Search code examples
rlarge-data

How to read large dataset in R


Possible Duplicate:
Quickly reading very large tables as dataframes in R

Hi,

trying to read a large dataset in R the console displayed the follwing errors:

data<-read.csv("UserDailyStats.csv", sep=",", header=T, na.strings="-", stringsAsFactors=FALSE)
> data = data[complete.cases(data),]
> dataset<-data.frame(user_id=as.character(data[,1]),event_date= as.character(data[,2]),day_of_week=as.factor(data[,3]),distinct_events_a_count=as.numeric(as.character(data[,4])),total_events_a_count=as.numeric(as.character(data[,5])),events_a_duration=as.numeric(as.character(data[,6])),distinct_events_b_count=as.numeric(as.character(data[,7])),total_events_b=as.numeric(as.character(data[,8])),events_b_duration= as.numeric(as.character(data[,9])))
Error: cannot allocate vector of size 94.3 Mb
In addition: Warning messages:
1: In data.frame(user_msisdn = as.character(data[, 1]), calls_date = as.character(data[,  :
  NAs introduced by coercion
2: In data.frame(user_msisdn = as.character(data[, 1]), calls_date = as.character(data[,  :
  NAs introduced by coercion
3: In class(value) <- "data.frame" :
  Reached total allocation of 3583Mb: see help(memory.size)
4: In class(value) <- "data.frame" :
  Reached total allocation of 3583Mb: see help(memory.size)

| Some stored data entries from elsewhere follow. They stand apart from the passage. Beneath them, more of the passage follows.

import Summits.Langlands.Langlands.Theses.TranscendenceCarving

/-!
# Route TranscendenceCarving — Assembly

The assembly item (stmt-Langlands-27131) of the child route `TranscendenceCarving` (decomp-langlands lens-6 gen 20; a gate-native D-0170
refining child: `--refines route-Langlands-PadicReachabilityCarving:UnreachableCoreAtP`, edge split, depth 1, no FRAME item) for the
declared residual UR = `PadicReachabilityCarving.UnreachableCoreAtP` (stmt-Langlands-26901):
`AlgebraicTraceRigidity → LArithmeticity → CompatiblePairTraceIndependence → SatakeAvatarExistence → CompatibilityAwayFromLR →
PadicReachabilityCarving.UnreachableCoreAtP`.

This is literally the type of the route file's sorry-free deciding theorem `Summit.Langlands.Langlands.Theses.TranscendenceCarving.closes`
(ATR ∧ LAR ⟹ DR; LIND ∧ W⁺ ∧ L∤R ∧ DR ⟹ S_p by a prime switch ℓ ↝ ℓ′ at v ∣ ℓ).  Nothing here proves `Langlands` (nor UR): the assembly
records only that the five ledger items of the route, taken together, imply the refined residual.
-/

set_option linter.dupNamespace false -- project-wide option (lakefile weak.linter.dupNamespace); `Summit.Langlands.Langlands` is the mandated namespace

namespace Summit.Langlands.Langlands.Theorems

/-- **Assembly of route TranscendenceCarving** (stmt-Langlands-27131):
`ATR → LAR → LIND → W⁺ → L∤R → PadicReachabilityCarving.UnreachableCoreAtP`.
Proof: unfold `Assembly` and apply the route's deciding theorem `Theses.TranscendenceCarving.closes`. -/
theorem transcendenceCarving_assembly_proof :
    Summit.Langlands.Langlands.Theses.TranscendenceCarving.Assembly := by
  unfold Summit.Langlands.Langlands.Theses.TranscendenceCarving.Assembly
  exact Summit.Langlands.Langlands.Theses.TranscendenceCarving.closes

end Summit.Langlands.Langlands.Theorems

Does anyone know how to read large datasets? The size of UserDailyStats.csv is approximately 2GB.


Solution

  • Sure:

    1. Get a bigger computer, in particular more ram
    2. Run a 64-bit OS, see 1) about more ram now that you can use it
    3. Read only the columns you need
    4. Read fewer rows
    5. Read the data in binary rather than re-parsing 2gb (which is mighty inefficient).

    There is also a manual for this at the R site.